Look through the records below for the line with "rw [← Module.End.mul_apply, ← pow_succ']". Return that line and each one after it up to and including the line with "abbrev block (H", exactly.
★ ★ ★ ★ ★
import Summits.QuantumFields.YangMills.Theorems.BalabanUVNodesK0Stub1MultiplierO1LetterAtRecord
import HarnessLib

/-!
# K0⁷ STUB 1 (`stub_prop8StepCoP13`), sub-target S4b — **THE COMPOSITE LETTER `Qᵗ_V∘(η^d•M_V)` AT NODE 00's CARRIER**: for the STRAIGHT multi-level average `Q_V`
# (p598821's extension of lit-balaban's `QE`) the composite of its transpose `Qᵗ_V` (w.r.t. `BE = η^dΣ`, `B = Σ`) with the normalised multiplier `η^d•M_V` IS the kernel
# extension of `∂*∂∘H` (p612514 `QtV_smul_MV_eq_curlCurlHV`), and its letter — `w₃(b)·‖Qᵗ_V((η^d•M_V)X)(b)‖ ≤ q₁·s` for `‖X_t‖ ≤ s`, EVERY fine bond `b`, every level — is the
# text's `∂*∂`-row of `H` ([15] (161)₃) against a PLAIN row sum over the index bonds (Lemma 2.1 on the torus), with ONE constant `q₁` depending on `L` only

Cell `pub-ymgap`, width seat `pub-ymgap-k0-s1-w4` g0′ (FILE 5; HOME `pub-ymgap-k0-s1-w4/HANDOFF.md` trigger (t1) = the DESIGN NOTE of 2026-08-28 07:34Z, and reading (R1) of
`pub-ymgap-k0-s1-w4/LOCATED-Q0-COMB.md`).  `--kind proof --supports stmt-QuantumFields-20541 --as helper`; count-neutral.  [15] = [Balaban1985Variational]; [B6] =
[Balaban1984PropagatorsII].

WHY.  The S4b capstone (p612123) displays the multiplier term's estimate as a product `q₀·O₁` of two letters (`O₁` for `M`, `q₀` for `Qᵗ`); FILE 4 supplies `O₁` for
`η^d•M_V`.  For the average of record in the multiplier term two readings exist (LOCATED-Q0-COMB): with the EML linearisation `Qlin` the transpose carries the coarse comb
`η^{1−d}Λᵀ∘div` and no k-uniform `q₀` exists; with print's straight `LʲηQ_j` ((45) p. 285; the tree's `Q_V`) the composite `Qᵗ_V∘(η^d•M_V) = (∂*∂H)_V` is an IDENTITY
(p612514) and its letter is a ROW of `H`: `w₃(b)|∂*∂(He_c)(b)| ≤ C₃e^{−r·d(b,c)}` (k0-s1-w3's port `K0FlatPortHRows34P.hRow3_of_portShapes`, from [B6] Prop. 2.7 + Lemma 2.1)
summed over `c` with NO datum weight (`Σ_c e^{−r(d_T(y(b),βc)+3)} ≤ 2D·K₂.₆₁`, Lemma 2.1 (2.61) at the block of `b` + the fibre count `B6Cor28KLevelV1L0.sum_comp_beta_le`)
— for the T³ carrier this is the ym3-torus cell's (X1) `UnitScaleTiltProp8FlatPortCurlCurlSupRowL0` (w3 g4); THIS FILE is its d-generic twin at the record's four-tori,
packaged in the S4b capstone's currency together with p612514's identity.

WHAT IS PROVED (sorry-free; no definition; axioms standard).
* §1 ★★ `curlCurlRowSum_domT` (the d-generic twin of the ym3-torus cell's `FlatPortCurlCurlSupRowL0.curlCurlSupRow_domT`, stated as the kernel row sum) — at every charted family `domT hN D hk` of `PV d ℓ m K` (any
  `d`, odd `L ≥ 5`): `Mh₀, R₀` and `q₁ ≥ 0` (functions of `d, L`) with `w 3 b·Σ_c |(∂*∂ flatH e_c)(b)| ≤ q₁` for every (152) weight family `w` and EVERY fine bond `b`
  (`flatH` = canonical `GQ*(QGQ*)⁻¹`, units `L^{K−n}`, `∂*∂ = dcsE∘dcE`).
* §2 ★★ `curlCurlRowSum_of_adm22` (every `Adm22 D R (L·M_h)` family, level-0 chart) · §3 `curlCurlRowSum_of_adm22_T4` (the record's tori) · `curlCurl_kernel_eq_flatH`
  (p612514's `K_V` kernel = `flatH`'s, any auxiliary weights) · ★★★ `compositeQtM_letter_of_adm22_T4` — for every `F : T4Family`: `Mh₀, R₀, q₁` such that at every admissible
  family in the standing range, every normed `ℂ`-space fibre `𝔸`, every `M_V`, `Qᵗ_V` with p598821's kernel formulas (units `c = L^{K−n}`, ANY auxiliary weights) and every block
  datum with `‖X_t‖ ≤ s`, `0 ≤ s`: `w 3 b·‖Qᵗ_V(((η:ℂ)^d•M_V) X)(b)‖ ≤ q₁·s` at EVERY fine bond `b` — the capstone's `hQt'∘h3132` composite for the straight average, input weight `1`,
  k-uniform, no `wB′`.
HONEST SCOPE.  Bookkeeping over k0-s1-w3's port rows and lit-balaban's hypothesis-free [B6] chain; the letter concerns the STRAIGHT average's transpose `Qᵗ_V`, NOT the
transpose of `Qlin` (for which see LOCATED-Q0-COMB); which average the capstone's multiplier term finally carries is the S2∕S4 lanes' decision ((87)∕(128) junction);
nothing of Bałaban's analysis asserted beyond the cited kernel theorems; `stub_prop8StepCoP13` ∕ K0⁷ NOT closed; N07 NOT discharged; counts unmoved (28∕28 · 5∕27); R4
closes the conditional finite-𝕋⁴ rung `BalabanLadder.UV` only, never the summit; the YM mass gap (Clay) is NOT proved by any of this; nothing continuum ∕ ℝ⁴ ∕ OS.
No `sorry`, no `def`, no `instance`, no `notation`.
References: [15] (27) p.282, (45) p.285, (66) p.287, (87)–(88) p.291, (139)–(140) p.299, (161)–(162) p.303; [B6] (2.35) p.228, Lemma 2.1 (2.59)–(2.63) pp.233–234, Prop. 2.7
(2.149) p.249, Cor. 2.8 (2.150)–(2.151) p.249; [Balaban1987RG1] (0.1) p.251.
-/

set_option autoImplicit false
/-! ### The Casimir operator `C = 4 F E + H² + 2 H` -/

/-- The (rescaled) Casimir operator `C = 4 F E + H² + 2 H` of the triple. [folklore] -/
def casimir (H E F : Module.End k V) : Module.End k V := (4 : k) • (F * E) + H * H + (2 : k) • H

section Casimir

variable (t : IsSl2Triple H E F)
include t

omit t in
/-- `C v = 4 F E v + (μ² + 2μ) v` on `V_μ`. [folklore] -/
lemma casimir_apply_of_mem {μ : k} {v : V} (hv : v ∈ wsp H μ) :
    casimir H E F v = (4 : k) • F (E v) + (μ * μ + 2 * μ) • v := by
  have hv' := mem_wsp_iff.mp hv
  simp only [casimir, LinearMap.add_apply, LinearMap.smul_apply, Module.End.mul_apply, hv',
    map_smul]
  module

omit t in
/-- `C v = (μ² + 2μ) v` for a primitive `v ∈ V_μ`. [folklore] -/
lemma casimir_apply_primitive {μ : k} {v : V} (hv : v ∈ wsp H μ) (hE : E v = 0) :
    casimir H E F v = (μ * μ + 2 * μ) • v := by
  rw [casimir_apply_of_mem hv, hE, map_zero, smul_zero, zero_add]

/-- `C` preserves weight spaces. [folklore] -/
lemma casimir_apply_mem {μ : k} {v : V} (hv : v ∈ wsp H μ) : casimir H E F v ∈ wsp H μ := by
  rw [casimir_apply_of_mem hv]
  refine add_mem (Submodule.smul_mem _ _ ?_) (Submodule.smul_mem _ _ hv)
  have h := apply_F_mem t (apply_E_mem t hv)
  rwa [add_sub_cancel_right] at h

/-- `C E = E C` on weight vectors. [folklore] -/
lemma casimir_E_apply_of_mem {μ : k} {v : V} (hv : v ∈ wsp H μ) :
    casimir H E F (E v) = E (casimir H E F v) := by
  have hEF : ∀ w : V, E (F w) = F (E w) + H w := fun w => by
    have h := LinearMap.congr_fun (rel_EF t) w
    simpa only [Module.End.mul_apply, LinearMap.add_apply] using h
  rw [casimir_apply_of_mem (apply_E_mem t hv), casimir_apply_of_mem hv, map_add,
    LinearMap.map_smul_of_tower, LinearMap.map_smul_of_tower, hEF,
    mem_wsp_iff.mp (apply_E_mem t hv)]
  module

/-- `C F = F C` on weight vectors. [folklore] -/
lemma casimir_F_apply_of_mem {μ : k} {v : V} (hv : v ∈ wsp H μ) :
    casimir H E F (F v) = F (casimir H E F v) := by
  have hEF : ∀ w : V, E (F w) = F (E w) + H w := fun w => by
    have h := LinearMap.congr_fun (rel_EF t) w
    simpa only [Module.End.mul_apply, LinearMap.add_apply] using h
  rw [casimir_apply_of_mem (apply_F_mem t hv), casimir_apply_of_mem hv, map_add,
    LinearMap.map_smul_of_tower, LinearMap.map_smul_of_tower, hEF, mem_wsp_iff.mp hv, map_add,
    LinearMap.map_smul_of_tower]
  module

variable (hdiag : ⨆ μ : k, wsp H μ = ⊤)
include hdiag

omit t in
/-- Two endomorphisms agreeing on all weight vectors agree (`H` diagonalisable). [folklore] -/
lemma ext_of_wsp {A B : Module.End k V} (h : ∀ (μ : k), ∀ v ∈ wsp H μ, A v = B v) : A = B := by
  refine LinearMap.ext fun v => ?_
  have hv : v ∈ ⨆ μ : k, wsp H μ := by rw [hdiag]; trivial
  refine Submodule.iSup_induction (motive := fun v => A v = B v) _ hv h (by simp) ?_
  intro x y hx hy
  rw [map_add, map_add, hx, hy]

/-- `C` commutes with `E`. [folklore] -/
lemma commute_casimir_E : Commute (casimir H E F) E :=
  ext_of_wsp hdiag fun _ _ hv => casimir_E_apply_of_mem t hv

/-- `C` commutes with `F`. [folklore] -/
lemma commute_casimir_F : Commute (casimir H E F) F :=
  ext_of_wsp hdiag fun _ _ hv => casimir_F_apply_of_mem t hv

/-- `C` commutes with `H`. [folklore] -/
lemma commute_casimir_H : Commute (casimir H E F) H :=
  ext_of_wsp hdiag fun μ v hv => by
    change casimir H E F (H v) = H (casimir H E F v)
    rw [mem_wsp_iff.mp hv, LinearMap.map_smul_of_tower, mem_wsp_iff.mp (casimir_apply_mem t hv)]

end Casimir

/-! ### Primitive vectors above any weight vector; Casimir blocks -/

section Blocks

variable [CharZero k] [FiniteDimensional k V] (t : IsSl2Triple H E F)
include t

omit [CharZero k] t in
/-- Finitely many weights. [folklore] -/
lemma finite_weights : {μ : k | wsp H μ ≠ ⊥}.Finite :=
  Module.End.finite_hasEigenvalue H

/-- **Iterating `E` from a weight vector reaches a primitive vector.** [folklore] -/
lemma exists_E_pow_primitive {μ : k} {v : V} (hv : v ∈ wsp H μ) (hv0 : v ≠ 0) :
    ∃ j : ℕ, (E ^ j) v ≠ 0 ∧ E ((E ^ j) v) = 0 := by
  classical
  have hex : ∃ j : ℕ, (E ^ j) v = 0 := by
    by_contra hne
    push Not at hne
    have hinj : Function.Injective (fun j : ℕ => μ + 2 * (j : k)) := by
      intro a b hab
      have h : (2 : k) * a = 2 * b := add_left_cancel hab
      exact_mod_cast (mul_right_injective₀ (two_ne_zero' k) h)
    have hsub : Set.range (fun j : ℕ => μ + 2 * (j : k)) ⊆ {μ' : k | wsp H μ' ≠ ⊥} := by
      rintro _ ⟨j, rfl⟩
      exact (Submodule.ne_bot_iff _).mpr ⟨_, apply_E_pow_mem t hv j, hne j⟩
    exact (Set.infinite_range_of_injective hinj).mono hsub (finite_weights (H := H))
  obtain ⟨j₀, hj₀, hmin⟩ : ∃ j₀, (E ^ j₀) v = 0 ∧ ∀ j < j₀, (E ^ j) v ≠ 0 :=
    ⟨Nat.find hex, Nat.find_spec hex, fun j hj => Nat.find_min hex hj⟩
  obtain ⟨j, rfl⟩ : ∃ j, j₀ = j + 1 :=
    Nat.exists_eq_succ_of_ne_zero (by rintro rfl; exact hv0 (by simpa using hj₀))
  refine ⟨j, hmin j (Nat.lt_succ_self j), ?_⟩
  rw [← Module.End.mul_apply, ← pow_succ']
  exact hj₀

/-- The Casimir block of `c`: the generalised eigenspace of `C`. [folklore] -/
abbrev block (H E F : Module.End k V) (c : k) : Submodule k V := (casimir H E F).maxGenEigenspace c

omit [CharZero k] [FiniteDimensional k V] t in
/-- On a primitive vector of a Casimir block the eigenvalue is `μ² + 2μ`. [folklore] -/
lemma casimir_scalar_eq_of_primitive {c μ : k} {v : V} (hvW : v ∈ block H E F c)
    (hv : v ∈ wsp H μ) (hv0 : v ≠ 0) (hE : E v = 0) : μ * μ + 2 * μ = c := by
  obtain ⟨N, hN⟩ := (Module.End.mem_maxGenEigenspace _ _ _).mp hvW
  have hpow : ∀ N : ℕ, (((casimir H E F) - c • (1 : Module.End k V)) ^ N) v =
      ((μ * μ + 2 * μ - c) ^ N) • v := by
    intro N
    induction N with
    | zero => simp
    | succ N ih =>
      rw [pow_succ', Module.End.mul_apply, ih, LinearMap.map_smul_of_tower, LinearMap.sub_apply,
        LinearMap.smul_apply, Module.End.one_apply, casimir_apply_primitive hv hE, ← sub_smul,
        smul_smul, ← pow_succ]
  rw [hpow] at hN
  have h := (smul_eq_zero.mp hN).resolve_right hv0
  exact sub_eq_zero.mp (pow_eq_zero_iff'.mp h).1

omit [FiniteDimensional k V] t in
/-- `m ↦ m (m + 2)` is injective on `ℕ` (in a field of characteristic `0`). [folklore] -/
lemma nat_eq_of_cast_mul_add_eq {m m' : ℕ}
    (h : (m : k) * m + 2 * m = (m' : k) * m' + 2 * m') : m = m' := by
  have h' : m * m + 2 * m = m' * m' + 2 * m' := by exact_mod_cast h
  nlinarith [h', Nat.zero_le m, Nat.zero_le m']

variable (hdiag : ⨆ μ : k, wsp H μ = ⊤)
include hdiag

omit [CharZero k] [FiniteDimensional k V] in
/-- `E` preserves Casimir blocks. [folklore] -/
lemma apply_E_mem_block {c : k} {v : V} (hv : v ∈ block H E F c) : E v ∈ block H E F c :=
  Module.End.mapsTo_maxGenEigenspace_of_comm (commute_casimir_E t hdiag) c hv

omit [CharZero k] [FiniteDimensional k V] in
/-- `F` preserves Casimir blocks. [folklore] -/
lemma apply_F_mem_block {c : k} {v : V} (hv : v ∈ block H E F c) : F v ∈ block H E F c :=
  Module.End.mapsTo_maxGenEigenspace_of_comm (commute_casimir_F t hdiag) c hv

omit [CharZero k] [FiniteDimensional k V] in
/-- `H` preserves Casimir blocks. [folklore] -/
lemma apply_H_mem_block {c : k} {v : V} (hv : v ∈ block H E F c) : H v ∈ block H E F c :=
  Module.End.mapsTo_maxGenEigenspace_of_comm (commute_casimir_H t hdiag) c hv

omit [CharZero k] [FiniteDimensional k V] in
/-- Powers of `E` preserve Casimir blocks. [folklore] -/
lemma apply_E_pow_mem_block {c : k} {v : V} (hv : v ∈ block H E F c) (j : ℕ) :
    (E ^ j) v ∈ block H E F c := by
  induction j with
  | zero => simpa using hv
  | succ j ih => rw [pow_succ', Module.End.mul_apply]; exact apply_E_mem_block t hdiag ih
★ ★ ★ ★ ★
* _YOUR SOLUTION_
  rw [← Module.End.mul_apply, ← pow_succ']
  exact hj₀

/-- The Casimir block of `c`: the generalised eigenspace of `C`. [folklore] -/
abbrev block (H E F : Module.End k V) (c : k) : Submodule k V := (casimir H E F).maxGenEigenspace c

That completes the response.